Edgar mengelus kepala Trez. “Kita hanya harus mencari cara agar kita bisa berangkat ke tujuan selanjutnya.”
“Maaf kalau aku harus mengganti bahan pembicaraan,” kata Dubal. “Setelah pertarungan melawan Sentafal, aku lapar. Bisakah kita istirahat sejenak sambil makan?”
“Kalau dipikir – pikir dari perkataan Tuan Dubal, aku juga lapar,” kata Arika. “Aku sangat setuju kalau kita beristirahat dulu di sini.”
“Arika,” ujar Edgar, “apakah kalau Dubal mengatakan bahwa dia sakit kepala, kau juga akan bilang bahwa kau sakit kepala?”

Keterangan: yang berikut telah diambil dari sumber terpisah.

import Summits.ResolutionOfSingularities.ResolutionOfSingularities.Theorems.FrobeniusClosingSteerNotCoarseningArchSeq
import Mathlib.Algebra.Order.GroupWithZero.Basic
import Mathlib.Algebra.BigOperators.Group.Finset.Basic
import HarnessLib

/-!
# Crux `Steer` (stmt-ResolutionOfSingularities-16345), line `switching_dichotomy` r24: the (α) heart S3ᴹ, res-L0-w41-strat-1's
# distance dichotomy D1♯ — CYCLE RADII: bounded monomialization delays force divergent radii (a), and divergent radii make
# `t` a limit of `Frac A₀` (b)

OURS (campaign `res-hironaka`, rung L ★L-G4, slot W4.1, chain W4.1; seat `res-L0-w41-stub-4` g3, named «natural owner» by
res-L0-w41-strat-1 CENSUS rev 3; Theses-free, definition-free helper for the holder res-L0-w41-lead-1's line
`switching_dichotomy`, registered residual `stub_eternalCyclesSSM` (S3ᴹ) and strat-1's split
`EternalCyclesSSMFin ∧ EternalCyclesSSMInf → EternalCyclesSSM` (`L/res-L0-w41-strat-1/Sketch-census-section.lean` §D1);
replaces the role of no printed item; NOT a statement of the manuscript under review [claim: Hironaka2017, status: under-review];
AI-produced, which is weaker than expert review). Both statements are strat-1's `BoundedGapsDiverge` / `InfOfDivergentRadii`
VERBATIM with `IsExcParam` / `IsFracOf` / `GenAt` / `DistFinite` unfolded.

* **D1♯(a) `boundedGapsDiverge`.** Rank one; members `R i ⊆ R (i+1)`; exceptional parameters `x i` whose values DIVERGE
  (`∀ c ≠ 0, ∃ m, ∏_{i<m} v (x i) < v c` — E-8 `divergent_of_core_not_isTorsorRun`, p507885, in the heart); a monotone stage map
  `Mj` with BOUNDED delays `Mj (j+1) ≤ Mj j + L`; cycle monomials `μ j`, non-units of `R (Mj (j+1))`. Then the cycle radii diverge
  too: `∀ c ≠ 0, ∃ m, ∏_{l<m} v (μ l) < v c`. Proof: `i ↦ v (x i)` is non-decreasing and `v (μ l) ≤ v (x (Mj (l+1)))` (maximality of
  exceptional parameters), so the block `[Mj (l+1), Mj (l+2))` of at most `L` exceptional values has product `≥ v (μ l) ^ L`,
  whence `(∏_{l<m} v (μ l)) ^ L · ∏_{i<Mj 1} v (x i) ≤ ∏_{i<Mj (m+1)} v (x i) → 0`; if instead `Mj` is bounded by `N`, every
  `v (μ l) ≤ v (x N) < 1` and the archimedean property concludes.
* **D1♯(b) `infOfDivergentRadii`.** Along a cycle run `s j = μ j · (s (j+1) + c j)` (`v (c j) = 1`, `v (s j) < 1`, data in members
  `R i ⊆ O ∩ Frac A₀`) the DIGIT SUMS `G_j = Σ_{i<j} (∏_{l≤i} μ l) · c i ∈ O ∩ Frac A₀` satisfy `s 0 − G_j = (∏_{l<j} μ l) · s j`, so
  divergent radii make `s 0` — and every element of `R (Mj 0)[s 0]`, in particular `t` (`GenAt`) — a `v`-LIMIT of elements of
  `Frac A₀`: `¬ DistFinite O A₀ t`. (The cycle twin of E-9 `run_digit_expansion`, p508727.)

Consequence recorded by strat-1: in the heart (`Σ v(𝔪_i) = ∞` by E-8) BOUNDED monomialization delays force the `Inf` half
(`t ∈` completion of `Frac A₀`); the `Fin` half `EternalCyclesSSMFin` has UNBOUNDED delays. [folklore]
-/

-- `Summit.<S>.<S>.…` duplicates the summit name by design (single-problem summit).
set_option linter.dupNamespace false

open IsLocalRing
open Literature.AlgebraicGeometry.Resolution

namespace Summit.ResolutionOfSingularities.ResolutionOfSingularities.Theorems.SwitchingDichotomy

namespace EventualMonomial

variable {K : Type} [Field K]

/-! ## D1♯(a) · bounded delays ⇒ divergent cycle radii -/

/-- **D1♯(a) `BoundedGapsDiverge`** (res-L0-w41-strat-1, Sketch-census-section §D1♯, verbatim with `IsExcParam` unfolded).
[folklore] -/
theorem boundedGapsDiverge (O : ValuationSubring K) (hr : Nonempty O.valuation.RankOne)
    (R : ℕ → Subring K) (hmono : ∀ i, R i ≤ R (i + 1))
    (x : ℕ → K)
    (hx : ∀ i, x i ∈ R i ∧ x i ≠ 0 ∧ O.valuation (x i) < 1 ∧
      ∀ y ∈ R i, O.valuation y < 1 → O.valuation y ≤ O.valuation (x i))
    (hdiv : ∀ c : K, c ≠ 0 → ∃ m, (∏ i ∈ Finset.range m, O.valuation (x i)) < O.valuation c)
    (Mj : ℕ → ℕ) (L : ℕ) (hMj : Monotone Mj) (hgap : ∀ j, Mj (j + 1) ≤ Mj j + L)
    (μ : ℕ → K) (hμ : ∀ j, μ j ∈ R (Mj (j + 1)) ∧ O.valuation (μ j) < 1) :
    ∀ c : K, c ≠ 0 → ∃ m, (∏ l ∈ Finset.range m, O.valuation (μ l)) < O.valuation c := by
  classical
  intro c hc0
  -- shorthand: the exceptional values `g i := v (x i)` and their partial products `P n`
  let g : ℕ → O.ValueGroup := fun i => O.valuation (x i)
  let P : ℕ → O.ValueGroup := fun n => ∏ i ∈ Finset.range n, g i
  have hg1 : ∀ i, g i ≤ 1 := fun i => (hx i).2.2.1.le
  have hg0 : ∀ i, 0 < g i := fun i => (Valuation.pos_iff _).mpr (hx i).2.1
  -- `g` is non-decreasing: `x i ∈ R (i+1)` has value `< 1`, hence `≤ v (x (i+1))`
  have hg_succ : ∀ i, g i ≤ g (i + 1) := fun i =>
    (hx (i + 1)).2.2.2 (x i) (hmono i (hx i).1) (hx i).2.2.1
  have hg_mono : Monotone g := monotone_nat_of_le_succ hg_succ
  -- `v (μ l) ≤ g (Mj (l+1))`
  have hμg : ∀ l, O.valuation (μ l) ≤ g (Mj (l + 1)) := fun l =>
    (hx (Mj (l + 1))).2.2.2 (μ l) (hμ l).1 (hμ l).2
  -- `P` is antitone and positive
  have hP_add : ∀ n d, P (n + d) = P n * ∏ i ∈ Finset.range d, g (n + i) := fun n d =>
    Finset.prod_range_add g n d
  have hP_anti : ∀ n d, P (n + d) ≤ P n := fun n d => by
    rw [hP_add]
    exact mul_le_of_le_one_right zero_le (Finset.prod_le_one (fun i _ => zero_le) fun i _ => hg1 _)
  have hP_pos : ∀ n, 0 < P n := fun n => Finset.prod_pos fun i _ => hg0 i
  by_cases hbd : ∃ N, ∀ m, Mj m ≤ N
  · -- bounded stage map: every `v (μ l) ≤ g N < 1`, archimedean
    obtain ⟨N, hN⟩ := hbd
    have hle : ∀ l, O.valuation (μ l) ≤ g N := fun l => (hμg l).trans (hg_mono (hN (l + 1)))
    obtain ⟨m, hm⟩ := exists_pow_valuation_lt_of_rankOne O hr (hx N).2.2.1 hc0
    refine ⟨m, lt_of_le_of_lt ?_ hm⟩
    calc (∏ l ∈ Finset.range m, O.valuation (μ l)) ≤ ∏ _l ∈ Finset.range m, g N :=
          Finset.prod_le_prod (fun l _ => zero_le) fun l _ => hle l
      _ = O.valuation (x N) ^ m := by rw [Finset.prod_const, Finset.card_range]
  · -- unbounded stage map: block estimate
    push Not at hbd
    -- `Q m := P (Mj (m+1)) ≥ P (Mj 1) * (∏_{l<m} v (μ l)) ^ L`
    have hblock : ∀ l, O.valuation (μ l) ^ L ≤
        ∏ i ∈ Finset.range (Mj (l + 2) - Mj (l + 1)), g (Mj (l + 1) + i) := by
      intro l
      have hgap' : Mj (l + 2) ≤ Mj (l + 1) + L := hgap (l + 1)
      have hd : Mj (l + 2) - Mj (l + 1) ≤ L := by omega
      calc O.valuation (μ l) ^ L ≤ O.valuation (μ l) ^ (Mj (l + 2) - Mj (l + 1)) :=
            pow_le_pow_right_of_le_one' (hμ l).2.le hd
        _ = ∏ _i ∈ Finset.range (Mj (l + 2) - Mj (l + 1)), O.valuation (μ l) := by
            rw [Finset.prod_const, Finset.card_range]
        _ ≤ ∏ i ∈ Finset.range (Mj (l + 2) - Mj (l + 1)), g (Mj (l + 1) + i) :=
            Finset.prod_le_prod (fun i _ => zero_le) fun i _ =>
              (hμg l).trans (hg_mono (Nat.le_add_right _ _))
    have hQ : ∀ m, P (Mj 1) * (∏ l ∈ Finset.range m, O.valuation (μ l)) ^ L ≤ P (Mj (m + 1)) := by
      intro m
      induction m with
      | zero => simp
      | succ m ih =>
        have hstep : P (Mj (m + 2)) = P (Mj (m + 1)) *
            ∏ i ∈ Finset.range (Mj (m + 2) - Mj (m + 1)), g (Mj (m + 1) + i) := by
          rw [← hP_add, Nat.add_sub_cancel' (hMj (Nat.le_succ (m + 1)))]
        rw [Finset.prod_range_succ, mul_pow, ← mul_assoc, hstep]
        exact mul_le_mul' ih (hblock m)
    -- divergence below the value of `(∏_{i<Mj 1} x i) * c ^ L`
    have hq0 : (∏ i ∈ Finset.range (Mj 1), x i) * c ^ L ≠ 0 :=
      mul_ne_zero (Finset.prod_ne_zero_iff.mpr fun i _ => (hx i).2.1) (pow_ne_zero L hc0)
    obtain ⟨N, hN⟩ := hdiv _ hq0
    have hvq : O.valuation ((∏ i ∈ Finset.range (Mj 1), x i) * c ^ L) = P (Mj 1) * O.valuation c ^ L := by
      rw [map_mul, map_prod, map_pow]
    obtain ⟨m, hm⟩ := hbd N
    -- choose `m'` with `Mj (m' + 1) ≥ N`
    have hm' : N ≤ Mj (m + 1) := hm.le.trans (hMj (Nat.le_succ m))
    refine ⟨m, ?_⟩
    have h1 : P (Mj (m + 1)) ≤ P N := by
      obtain ⟨d, hd⟩ := Nat.exists_eq_add_of_le hm'
      rw [hd]
      exact hP_anti N d
    have h2 : P (Mj 1) * (∏ l ∈ Finset.range m, O.valuation (μ l)) ^ L < P (Mj 1) * O.valuation c ^ L := by
      rw [← hvq]
      exact ((hQ m).trans h1).trans_lt hN
    have h3 : (∏ l ∈ Finset.range m, O.valuation (μ l)) ^ L < O.valuation c ^ L :=
      lt_of_mul_lt_mul_left' h2
    exact lt_of_pow_lt_pow_left₀ L zero_le h3

/-! ## D1♯(b) · divergent cycle radii ⇒ `t` is a limit of `Frac A₀` -/

/-- Fractions of elements of `A₀` (the skeleton's `IsFracOf`, unfolded) are closed under the ring operations.
[folklore] -/
theorem isFracOf_closure {k : Type} [Field k] [Algebra k K] (A₀ : Subalgebra k K) {a b : K}
    (ha : ∃ y ∈ A₀, ∃ z ∈ A₀, z ≠ 0 ∧ a = y / z) (hb : ∃ y ∈ A₀, ∃ z ∈ A₀, z ≠ 0 ∧ b = y / z) :
    (∃ y ∈ A₀, ∃ z ∈ A₀, z ≠ 0 ∧ a + b = y / z) ∧ (∃ y ∈ A₀, ∃ z ∈ A₀, z ≠ 0 ∧ a * b = y / z) ∧
      (∃ y ∈ A₀, ∃ z ∈ A₀, z ≠ 0 ∧ -a = y / z) := by
  have ha' := (exists_div_iff_mem_closure A₀ a).mp ha
  have hb' := (exists_div_iff_mem_closure A₀ b).mp hb
  exact ⟨(exists_div_iff_mem_closure A₀ _).mpr (add_mem ha' hb'),
    (exists_div_iff_mem_closure A₀ _).mpr (mul_mem ha' hb'),
    (exists_div_iff_mem_closure A₀ _).mpr (neg_mem ha')⟩

/-- **Cycle digit expansion.** Along `s j = μ j * (s (j + 1) + c j)` with data in members `R i ⊆ O` consisting of fractions of
`A₀`: for every `j` a digit sum `G ∈ O`, a fraction of `A₀`, with `s 0 - G = (∏_{l<j} μ l) * s j`. [folklore] -/
theorem cycle_digit_expansion {k : Type} [Field k] [Algebra k K] (O : ValuationSubring K) (A₀ : Subalgebra k K)
    (R : ℕ → Subring K) (hRO : ∀ i, R i ≤ O.toSubring)
    (hRfrac : ∀ i, ∀ y ∈ R i, ∃ a ∈ A₀, ∃ b ∈ A₀, b ≠ 0 ∧ y = a / b)
    (Mj : ℕ → ℕ) (s μ c : ℕ → K)
    (hcyc : ∀ j, μ j ∈ R (Mj (j + 1)) ∧ c j ∈ R (Mj (j + 1)) ∧ O.valuation (c j) = 1 ∧
      s j = μ j * (s (j + 1) + c j)) (j : ℕ) :
    ∃ G : K, G ∈ O ∧ (∃ a ∈ A₀, ∃ b ∈ A₀, b ≠ 0 ∧ G = a / b) ∧
      s 0 - G = (∏ l ∈ Finset.range j, μ l) * s j := by
  classical
  induction j with
  | zero => exact ⟨0, O.zero_mem, ⟨0, A₀.zero_mem, 1, A₀.one_mem, one_ne_zero, by simp⟩, by simp⟩
  | succ j ih =>
    obtain ⟨G, hGO, hGf, hG⟩ := ih
    obtain ⟨hμR, hcR, -, hsj⟩ := hcyc j
    have hπO : (∏ l ∈ Finset.range j, μ l) ∈ O :=
      prod_mem fun l _ => hRO _ (hcyc l).1
    have hπf : ∃ a ∈ A₀, ∃ b ∈ A₀, b ≠ 0 ∧ (∏ l ∈ Finset.range j, μ l) = a / b := by
      refine (exists_div_iff_mem_closure A₀ _).mpr (prod_mem fun l _ => ?_)
      exact (exists_div_iff_mem_closure A₀ _).mp (hRfrac _ _ (hcyc l).1)
    refine ⟨G + (∏ l ∈ Finset.range j, μ l) * μ j * c j,
      add_mem hGO (mul_mem (mul_mem hπO (hRO _ hμR)) (hRO _ hcR)), ?_, ?_⟩
    · have h1 := (isFracOf_closure A₀ hπf (hRfrac _ _ hμR)).2.1
      have h2 := (isFracOf_closure A₀ h1 (hRfrac _ _ hcR)).2.1
      exact (isFracOf_closure A₀ hGf h2).1
    · rw [Finset.prod_range_succ]
      linear_combination hG + (∏ l ∈ Finset.range j, μ l) * hsj

/-- **D1♯(b) `InfOfDivergentRadii`** (res-L0-w41-strat-1, Sketch-census-section §D1♯, verbatim with `GenAt` / `IsFracOf` /
`DistFinite` unfolded): divergent cycle radii make `t` a `v`-limit of `Frac A₀`. [folklore] -/
theorem infOfDivergentRadii (p : ℕ) (k : Type) [Field k] [Algebra k K] (O : ValuationSubring K)
    (A₀ : Subalgebra k K) (t : K) (_hr : Nonempty O.valuation.RankOne) (_h₀ : A₀.toSubring ≤ O.toSubring)
    (R : ℕ → Subring K) (hRO : ∀ i, R i ≤ O.toSubring)
    (hRfrac : ∀ i, ∀ y ∈ R i, ∃ a ∈ A₀, ∃ b ∈ A₀, b ≠ 0 ∧ y = a / b)
    (Mj : ℕ → ℕ) (s μ c : ℕ → K)
    (hgen : s 0 ^ p ∈ R (Mj 0) ∧ t ∈ Subring.closure (insert (s 0) (R (Mj 0) : Set K)))
    (hs : ∀ j, O.valuation (s j) < 1)
    (hcyc : ∀ j, μ j ∈ R (Mj (j + 1)) ∧ c j ∈ R (Mj (j + 1)) ∧ O.valuation (c j) = 1 ∧
      s j = μ j * (s (j + 1) + c j))
    (hdiv : ∀ w : K, w ≠ 0 → ∃ m, (∏ l ∈ Finset.range m, O.valuation (μ l)) < O.valuation w) :
    ¬ ∃ w : K, (∃ y ∈ A₀, ∃ z ∈ A₀, z ≠ 0 ∧ w = y / z) ∧ w ≠ 0 ∧
      ∀ g : K, (∃ y ∈ A₀, ∃ z ∈ A₀, z ≠ 0 ∧ g = y / z) → O.valuation w ≤ O.valuation (t - g) := by
  classical
  -- «`y ∈ O` is a `v`-limit of fractions of `A₀` inside `O`»
  let Lim : K → Prop := fun y => y ∈ O ∧ ∀ w : K, w ≠ 0 →
    ∃ g : K, (∃ a ∈ A₀, ∃ b ∈ A₀, b ≠ 0 ∧ g = a / b) ∧ g ∈ O ∧ O.valuation (y - g) < O.valuation w
  -- elements of the member, and `s 0`, are limits
  have hmem : ∀ y ∈ R (Mj 0), Lim y := fun y hy =>
    ⟨hRO _ hy, fun w hw => ⟨y, hRfrac _ y hy, hRO _ hy, by
      rw [sub_self, map_zero]; exact (Valuation.pos_iff _).mpr hw⟩⟩
  have hs0 : Lim (s 0) := by
    refine ⟨(O.valuation_le_one_iff _).mp (hs 0).le, fun w hw => ?_⟩
    obtain ⟨m, hm⟩ := hdiv w hw
    obtain ⟨G, hGO, hGf, hG⟩ := cycle_digit_expansion O A₀ R hRO hRfrac Mj s μ c hcyc m
    refine ⟨G, hGf, hGO, ?_⟩
    rw [hG, map_mul, map_prod]
    exact (mul_le_of_le_one_right zero_le (hs m).le).trans_lt hm
  -- limits form a subring
  have hadd : ∀ a b, Lim a → Lim b → Lim (a + b) := by
    rintro a b ⟨haO, ha⟩ ⟨hbO, hb⟩
    refine ⟨add_mem haO hbO, fun w hw => ?_⟩
    obtain ⟨g₁, hg₁f, hg₁O, h₁⟩ := ha w hw
    obtain ⟨g₂, hg₂f, hg₂O, h₂⟩ := hb w hw
    refine ⟨g₁ + g₂, (isFracOf_closure A₀ hg₁f hg₂f).1, add_mem hg₁O hg₂O, ?_⟩
    have : a + b - (g₁ + g₂) = (a - g₁) + (b - g₂) := by ring
    rw [this]
    exact Valuation.map_add_lt _ h₁ h₂
  have hneg : ∀ a, Lim a → Lim (-a) := by
    rintro a ⟨haO, ha⟩
    refine ⟨neg_mem haO, fun w hw => ?_⟩
    obtain ⟨g, hgf, hgO, h⟩ := ha w hw
    refine ⟨-g, (isFracOf_closure A₀ hgf hgf).2.2, neg_mem hgO, ?_⟩
    have : -a - -g = -(a - g) := by ring
    rwa [this, Valuation.map_neg]
  have hmul : ∀ a b, Lim a → Lim b → Lim (a * b) := by
    rintro a b ⟨haO, ha⟩ ⟨hbO, hb⟩
    refine ⟨mul_mem haO hbO, fun w hw => ?_⟩
    obtain ⟨g₁, hg₁f, hg₁O, h₁⟩ := ha w hw
    obtain ⟨g₂, hg₂f, hg₂O, h₂⟩ := hb w hw
    refine ⟨g₁ * g₂, (isFracOf_closure A₀ hg₁f hg₂f).2.1, mul_mem hg₁O hg₂O, ?_⟩
    have : a * b - g₁ * g₂ = a * (b - g₂) + g₂ * (a - g₁) := by ring
    rw [this]
    refine Valuation.map_add_lt _ ?_ ?_
    · rw [map_mul]
      exact (mul_le_of_le_one_left zero_le ((O.valuation_le_one_iff _).mpr haO)).trans_lt h₂
    · rw [map_mul]
      exact (mul_le_of_le_one_left zero_le ((O.valuation_le_one_iff _).mpr hg₂O)).trans_lt h₁
  -- hence `t ∈ R (Mj 0)[s 0]` is a limit
  have ht : Lim t := by
    refine Subring.closure_induction (p := fun y _ => Lim y) ?_ ?_ ?_ (fun a b _ _ => hadd a b)
      (fun a _ => hneg a) (fun a b _ _ => hmul a b) hgen.2
    · rintro y (rfl | hy)
      · exact hs0
      · exact hmem y hy
    · exact hmem 0 (Subring.zero_mem _)
    · exact hmem 1 (Subring.one_mem _)
  -- no positive lower bound on the approximation errors
  rintro ⟨w, -, hw0, hbound⟩
  obtain ⟨g, hgf, -, hlt⟩ := ht.2 w hw0
  exact not_lt.mpr (hbound g hgf) hlt

end EventualMonomial

end Summit.ResolutionOfSingularities.ResolutionOfSingularities.Theorems.SwitchingDichotomy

Paras Arika memerah. Gadis itu meralat, “Itu tidak benar!”
Uzan menghela sejenak, lalu berkata, “Apa kau siap dengan perbekalannya, Arika?”
“Aku siap, pangeran,” kata Arika.
Uzan menyapukan tangan ke arah ke lima rekannya. “Kita akan beristirahat dahulu di tempat ini."
Arika mengeluarkan tikar besar dari topi penyihirnya. Setelah itu, berbagi macam makanan dan lauk pauk juga keluar.
Mereka beristirahat dan dengan lahap makan – makanan yang tersedia sebagai bentuk perayaan kemenangan mereka, sambil mempersiapkan diri untuk memikirkan cara untuk mencapai tujuan selanjutnya.